- Pylon Peak Location within Wyoming Pylon Peak Location within the United States

Highest point
- Elevation: 12,383 ft (3,774 m)
- Prominence: 778 ft (237 m)
- Coordinates: 42°46′07″N 109°14′09″W﻿ / ﻿42.76861°N 109.23583°W

Geography
- Location: Fremont and Sublette Counties, Wyoming, U.S.
- Parent range: Wind River Range
- Topo map: USGS Lizard Head Peak

= Pylon Peak (Wyoming) =

Mountain in Wyoming, United States

Pylon Peak (12383 ft) is located in the southern Wind River Range in the U.S. state of Wyoming. Pylon Peak is on the west side of the Cirque of the Towers, a popular climbing area, and is .70 mi northwest of Warrior Peaks. Pylon Peak sits along the Continental Divide.

==Hazards==

Encountering bears is a concern in the Wind River Range. There are other concerns as well, including bugs, wildfires, adverse snow conditions and nighttime cold temperatures.
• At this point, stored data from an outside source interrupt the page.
/-- Two-term per-letter ROW T (`OUT = IN = 0`): killing letters of record `h[k](m² − 1) − (L_k(s) + L̄_k(s))`:
hub3 98386e74 `m = 37`: `1 368 − 1 184 = 184`; hub4 64b6d3fe `m = 36`: `143`; p8-tau a009d00f `m = 20`: `79`;
TW32a-plain 933a4d2f `m = 3`, mixed k: `4·8 − 12 = 20`; TW18x120 3c2b814d `m = 255`: `137 696`;
EXT20 INTDESIGNs (bc5-plan g14 `work/g14/in/ext20`) 7bd477dd `m = 228`: `175 100`, 5f28f0cf `m = 144`: `58 748`,
7c72b16c `m = 292`: `58 396`, 86269184 `m = 263`: `203 032`. -/
theorem twoTerm_perLetter_kills :
    1 * (37 ^ 2 - 1) - 1184 = 184 ∧ 1 * (36 ^ 2 - 1) - 1152 = 143 ∧ 1 * (20 ^ 2 - 1) - 320 = 79 ∧
    4 * (3 ^ 2 - 1) - 12 = 20 ∧ 4 * (255 ^ 2 - 1) - 122400 = 137696 ∧ 4 * (228 ^ 2 - 1) - 32832 = 175100 ∧
    4 * (144 ^ 2 - 1) - 24192 = 58748 ∧ 4 * (292 ^ 2 - 1) - 282656 = 58396 ∧
    4 * (263 ^ 2 - 1) - 73640 = 203032 := by norm_num

end Certificates

section Rows
/-! ## §5  The rows as typed predicates on an E₁/E₂ digit table (documentation of what the instruments test). -/

/-- digits of a letter complex: `E p q` = dim `E_r^{p,q}` at the page the instrument works on. -/
structure PageTable where
  E : ℤ → ℤ → ℕ

/-- ROW (2,0) (three or more terms): a positive margin certifies `E_∞^{2,0} ≠ 0 ⊂ ker σ`. -/
def Row20Kills (T : PageTable) : Prop := T.E 1 0 + T.E 0 1 + T.E (-1) 2 + T.E (-2) 3 < T.E 2 0

/-- ROW (1,1): a positive margin certifies `E_∞^{1,1} ≠ 0 ⊂ ker σ` (two-term: only the `E (-1) 2` budget). -/
def Row11Kills (T : PageTable) : Prop := T.E 0 1 + T.E 2 1 + T.E (-1) 2 + T.E (-2) 3 < T.E 1 1

/-- digits of ONE diagonal letter cell at one multidegree: weight, trace codimension, one-step out/in, two-step out/in. -/
structure LetterCell where
  w : ℕ
  h : ℕ
  L : ℕ
  Lbar : ℕ
  OUT : ℕ
  IN : ℕ

/-- per-letter ROW T (door-free): a positive margin certifies traceless survivors in `E_∞^{0,2} ∩ ker σ`. -/
def RowTKills (c : LetterCell) : Prop := c.h + c.L + c.Lbar + c.OUT + c.IN < c.w

/-- the door version (LAW (iii) alone = Σ-H₃♯ on a singleton): survivors exceed the door of record. -/
def SingletonDoorKills (c : LetterCell) : Prop := 5572 + c.L + c.Lbar + c.OUT + c.IN < c.w

theorem U4_cell_kills : RowTKills ⟨7992607494400, 4, 180935680, 0, 0, 0⟩ ∧
    SingletonDoorKills ⟨7992607494400, 4, 180935680, 0, 0, 0⟩ := by
  unfold RowTKills SingletonDoorKills; norm_num

theorem D2_hub_kills_doorfree_only : RowTKills ⟨64, 1, 0, 0, 0, 0⟩ ∧ ¬ SingletonDoorKills ⟨64, 1, 0, 0, 0, 0⟩ := by
  unfold RowTKills SingletonDoorKills; norm_num

/-- a1a8405d at E₂ (generic φ): the table of l.8337 kills by ROW (1,1). -/
theorem a1a8405d_E2_row11Kills :
    Row11Kills ⟨fun p q => if p = 1 ∧ q = 1 then 14904 else if p = -1 ∧ q = 2 then 2496 else 0⟩ := by
  unfold Row11Kills; norm_num

end Rows

end Summit.HodgeConjecture.HodgeConjecture.Cruxes.BlochSeedDiscOne.LetterTraceLaw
Importantly, there have been notable incidents, including accidental deaths, due to falls from steep cliffs (a misstep could be fatal in this class 4/5 terrain) and due to falling rocks, over the years, including 1993, 2007 (involving an experienced NOLS leader), 2015 and 2018. Other incidents include a seriously injured backpacker being airlifted near SquareTop Mountain in 2005, and a fatal hiker incident (from an apparent accidental fall) in 2006 that involved state search and rescue. The U.S. Forest Service does not offer updated aggregated records on the official number of fatalities in the Wind River Range.